Source data>

import Literature.Computability.Cryptography.Schemes
import Literature.Computability.Cryptography.OneWayFunctionsPneNP
import HarnessLib

/-!
# The scheme-existence hypotheses imply `P ≠ NP` (modulo Impagliazzo–Luby, Thm. 1)

Companion of `Schemes.lean` (crypto-foundations.S13/S23: `OWFExist_of_secureSKEExist`,
`OWFExist_of_bitCommitmentExist`, `OWFExist_of_secureSignaturesExist`) and of
`OneWayFunctionsPneNP.lean` (the one-way-function existence hypotheses imply Cook's `P ≠ NP`).

The three existence statements of the prelude —

* `SecureSKEExist` (`EncryptionSchemes.lean`): an efficient, correct private-key encryption scheme
  with indistinguishable *multiple* encryptions exists (the Impagliazzo–Luby hypothesis form);
* `BitCommitmentExist` (`CommitmentsSignatures.lean`): an efficient, computationally hiding,
  statistically binding non-interactive bit commitment exists;
* `SecureSignaturesExist` (`CommitmentsSignatures.lean`): an EUF-CMA-secure signature scheme
  exists —

are **intractability assumptions, not theorems in print**. What the sources print about the
existence of secure private-key encryption is conditional and bidirectional: Goldreich,
*Foundations of Cryptography II* (2004), §5.3.3, **Theorem 5.3.11**: "If there exist
(non-uniformly strong) one-way functions, then there exist secure private-key encryption schemes"
(security "in the multiple-message setting", footnote 16), followed by "The converse holds too; see
Exercise 2", and §5.5.7, **Exercise 2** ("Secure encryption schemes imply one-way function
[Impagliazzo–Luby 1989]: Show that the existence of a secure private-key encryption scheme …
implies the existence of one-way functions"); likewise Thm. 6.4.1 ("Secure signature schemes exist
if and only if one-way functions exist") and Impagliazzo–Luby 1989, Thm. 1 (private-key
encryption, bit commitment, identification ⇒ one-way functions). The existence of one-way
functions is itself only conjectured (Goldreich 2001, §1.1, §2.2.4, §1.5.3 "Open Problems"; see
the module docstring of `OneWayFunctionsPneNP.lean`).

This file records the consequence **inside the tree's models**: modulo the named facts of
`Schemes.lean` that vendor Impagliazzo–Luby's Theorem 1 (`OWFExist_of_secureSKEExist`,
`OWFExist_of_bitCommitmentExist`) and its signature analogue (`OWFExist_of_secureSignaturesExist`),
each of the three hypotheses implies `OWFExist` and hence — by the tree's *proved*
`NP_not_subset_P_of_OWFExist`, `P_ne_NP_of_OWFExist_holds` (Goldreich 2001, §2.7.4 Exercise 2,
`CryptoFoundationsOneWayFunctionsProofs.lean`) and `pneNP_shape_of_OWFExist`
(`OneWayFunctionsPneNP.lean`) — Cook's `P ≠ NP` in the literal shape
`∃ L, L ∈ PNPWave0.NP Bool ∧ L ∉ PNPWave0.P Bool` of the registered summit statement. A discharge
`theorem SecureSKEExist_holds : SecureSKEExist` (or of either sibling) would therefore be, up to
one published theorem, a Lean proof of `P ≠ NP`: these `Prop`s are open conjectures in the sense
of CONVENTIONS §4 and stay undischarged hypotheses `(h : SecureSKEExist)`, exactly like
`OWFExist`, `PRGExist`, `PRFExist`.

## Contents (assembly only; nothing is posited beyond the named facts taken as hypotheses)

* `OWFExist_iff_secureSKEExist_of` — Goldreich 2004, Thm. 5.3.11 together with "the converse
  holds too" (Exercise 2), as an equivalence modulo its two directions taken as hypotheses (the
  `⇐` direction, Thm. 5.3.11 proper, is not a tree fact and is therefore an explicit binder);
* `NP_not_subset_P_of_secureSKEExist_of`, `P_ne_NP_of_secureSKEExist_of`,
  `pneNP_shape_of_secureSKEExist_of`;
* `NP_not_subset_P_of_bitCommitmentExist_of`, `pneNP_shape_of_bitCommitmentExist_of`;
* `NP_not_subset_P_of_secureSignaturesExist_of`, `pneNP_shape_of_secureSignaturesExist_of`.

## What is deliberately NOT here

* No new definition and no new named fact: Thm. 5.3.11 (`OWFExist →` secure private-key
  encryption) is not vendored (it would be a new unproved fact; its printed proof is
  Construction 5.3.9 over a non-uniformly pseudorandom function ensemble plus Prop. 5.3.8).
* No unconditional version. In the tree's model `NP ⊆ P → ¬ SecureSKEExist` is provable without
  Impagliazzo–Luby (exhaustive key search made polynomial by `exists_searchFn_of_NP_subset_P`,
  `SearchToDecision.lean`, against `t ≥ L(n) + 2` distinct equal-length plaintexts, where `L` bounds
  the key length; a spurious key decrypts `t` independent encryptions of one plaintext to `t`
  distinct targets with probability `≤ t⁻ᵗ` — Shannon's unicity bound), but the polynomial-time
  verifier for "some padded key of length `L(n)+1` decrypts every component of the coded ciphertext
  list to the listed plaintext" has not been assembled from the `Brick` calculus yet; see the notes
  of the literature-prover unit for `SecureSKEExist`.

## References

* O. Goldreich, *Foundations of Cryptography II: Basic Applications*, CUP 2004: §5.3.3,
  Construction 5.3.9, Prop. 5.3.10, Thm. 5.3.11 (and the sentence after it); §5.5.5; §5.5.7,
  Exercise 2; Thm. 6.4.1.
* R. Impagliazzo, M. Luby, *One-way functions are essential for complexity based cryptography*,
  FOCS 1989 (doi:10.1109/sfcs.1989.63483), Theorem 1.
* O. Goldreich, *Foundations of Cryptography I: Basic Tools*, CUP 2001: §1.1, §1.5.3, §2.2.4,
  §2.7.4 Exercise 2.
* J. Rompel, *One-way functions are necessary and sufficient for secure signatures*, STOC 1990, §1.
* S. Cook, *The P versus NP problem*, Clay Mathematics Institute problem description, §1.
-/

namespace Literature.Computability.Cryptography

open Complexity Complexity.Classes Complexity.Nondeterministic

/-! ### Private-key encryption (`SecureSKEExist`) -/

/-- **Goldreich 2004, Thm. 5.3.11 with its converse, as an equivalence modulo its two directions.**
"If there exist (non-uniformly strong) one-way functions, then there exist secure private-key
encryption schemes. The converse holds too; see Exercise 2." The `⇒` direction of the `iff` below
(secure private-key encryption ⇒ one-way functions, Exercise 2 = Impagliazzo–Luby 1989, Thm. 1) is
the tree fact `OWFExist_of_secureSKEExist`; the `⇐` direction (Thm. 5.3.11 proper, via
Construction 5.3.9) is not a tree fact and enters as the explicit hypothesis `h₂`.
[cite: Goldreich2004, §5.3.3 Thm. 5.3.11 and §5.5.7 Exercise 2] -/
theorem OWFExist_iff_secureSKEExist_of (h₁ : OWFExist_of_secureSKEExist)
    (h₂ : OWFExist → SecureSKEExist) : (OWFExist ↔ SecureSKEExist) :=
  ⟨h₂, fun h => h₁ h⟩

/-- **`SecureSKEExist` implies `NP ⊄ P`**, modulo the named fact `OWFExist_of_secureSKEExist`
(Impagliazzo–Luby 1989, Thm. 1; Goldreich 2004, §5.5.7 Exercise 2); the last step
`OWFExist → NP ⊄ P` is the tree's proved `NP_not_subset_P_of_OWFExist` (Goldreich 2001, §2.7.4,
Exercise 2). [cite: Goldreich2004, §5.5.7 Exercise 2] -/
theorem NP_not_subset_P_of_secureSKEExist_of (hIL : OWFExist_of_secureSKEExist)
    (h : SecureSKEExist) : ¬ (NP ⊆ P) :=
  NP_not_subset_P_of_OWFExist (hIL h)

/-- **`SecureSKEExist` implies `P ≠ NP`**, modulo the named fact `OWFExist_of_secureSKEExist`;
the last step is the tree's proved `P_ne_NP_of_OWFExist_holds`. This is why `SecureSKEExist` is an
open conjecture kept as an undischarged hypothesis and no `SecureSKEExist_holds` can be landed
from the literature (Goldreich 2004, Thm. 5.3.11: existence is proved only from one-way
functions, whose existence is conjectural, Goldreich 2001, §2.2.4).
[cite: Goldreich2004, §5.5.7 Exercise 2] -/
theorem P_ne_NP_of_secureSKEExist_of (hIL : OWFExist_of_secureSKEExist) (h : SecureSKEExist) :
    P ≠ NP :=
  P_ne_NP_of_OWFExist_holds (hIL h)

/-- **`SecureSKEExist` implies Cook's `P ≠ NP` in the shape of the registered summit statement**
(`∃ L, L ∈ PNPWave0.NP Bool ∧ L ∉ PNPWave0.P Bool`), modulo the named fact
`OWFExist_of_secureSKEExist` (Impagliazzo–Luby 1989, Thm. 1), via the tree's proved
`pneNP_shape_of_OWFExist`. [cite: Goldreich2004, §5.5.7 Exercise 2] -/
theorem pneNP_shape_of_secureSKEExist_of (hIL : OWFExist_of_secureSKEExist) (h : SecureSKEExist) :
    ∃ L : Language Bool, L ∈ Literature.Computability.Complexity.PNPWave0.NP Bool ∧
      L ∉ Literature.Computability.Complexity.PNPWave0.P Bool :=
  pneNP_shape_of_OWFExist (hIL h)

/-! ### Bit commitment (`BitCommitmentExist`) -/

/-- **`BitCommitmentExist` implies `NP ⊄ P`**, modulo the named fact
`OWFExist_of_bitCommitmentExist` (Impagliazzo–Luby 1989, Thm. 1: bit commitment ⇒ one-way
functions), via the tree's proved `NP_not_subset_P_of_OWFExist`.
[cite: ImpagliazzoLuby1989, Thm. 1] -/
theorem NP_not_subset_P_of_bitCommitmentExist_of (hIL : OWFExist_of_bitCommitmentExist)
    (h : BitCommitmentExist) : ¬ (NP ⊆ P) :=
  NP_not_subset_P_of_OWFExist (hIL h)

/-- **`BitCommitmentExist` implies Cook's `P ≠ NP`** (summit shape), modulo the named fact
`OWFExist_of_bitCommitmentExist` (Impagliazzo–Luby 1989, Thm. 1), via `pneNP_shape_of_OWFExist`;
so `BitCommitmentExist` is likewise an open conjecture kept as an undischarged hypothesis.
[cite: ImpagliazzoLuby1989, Thm. 1] -/
theorem pneNP_shape_of_bitCommitmentExist_of (hIL : OWFExist_of_bitCommitmentExist)
    (h : BitCommitmentExist) :
    ∃ L : Language Bool, L ∈ Literature.Computability.Complexity.PNPWave0.NP Bool ∧
      L ∉ Literature.Computability.Complexity.PNPWave0.P Bool :=
  pneNP_shape_of_OWFExist (hIL h)

/-! ### Signatures (`SecureSignaturesExist`) -/

/-- **`SecureSignaturesExist` implies `NP ⊄ P`**, modulo the named fact
`OWFExist_of_secureSignaturesExist` (the easy direction of Goldreich 2004, Thm. 6.4.1 "Secure
signature schemes exist if and only if one-way functions exist"; Rompel 1990, §1), via the tree's
proved `NP_not_subset_P_of_OWFExist`. [cite: Goldreich2004, Thm. 6.4.1] -/
theorem NP_not_subset_P_of_secureSignaturesExist_of (hIL : OWFExist_of_secureSignaturesExist)
    (h : SecureSignaturesExist) : ¬ (NP ⊆ P) :=
  NP_not_subset_P_of_OWFExist (hIL h)

/-- **`SecureSignaturesExist` implies Cook's `P ≠ NP`** (summit shape), modulo the named fact
`OWFExist_of_secureSignaturesExist` (Goldreich 2004, Thm. 6.4.1, easy direction), via
`pneNP_shape_of_OWFExist`; so `SecureSignaturesExist` is likewise an open conjecture kept as an
undischarged hypothesis. [cite: Goldreich2004, Thm. 6.4.1] -/
theorem pneNP_shape_of_secureSignaturesExist_of (hIL : OWFExist_of_secureSignaturesExist)
    (h : SecureSignaturesExist) :
    ∃ L : Language Bool, L ∈ Literature.Computability.Complexity.PNPWave0.NP Bool ∧
      L ∉ Literature.Computability.Complexity.PNPWave0.P Bool :=
  pneNP_shape_of_OWFExist (hIL h)

end Literature.Computability.Cryptography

Exercise> Scan the listing above. Gather each line that contains the word "multiple".

Solution below>
  with indistinguishable *multiple* encryptions exists (the Impagliazzo–Luby hypothesis form);
(security "in the multiple-message setting", footnote 16), followed by "The converse holds too; see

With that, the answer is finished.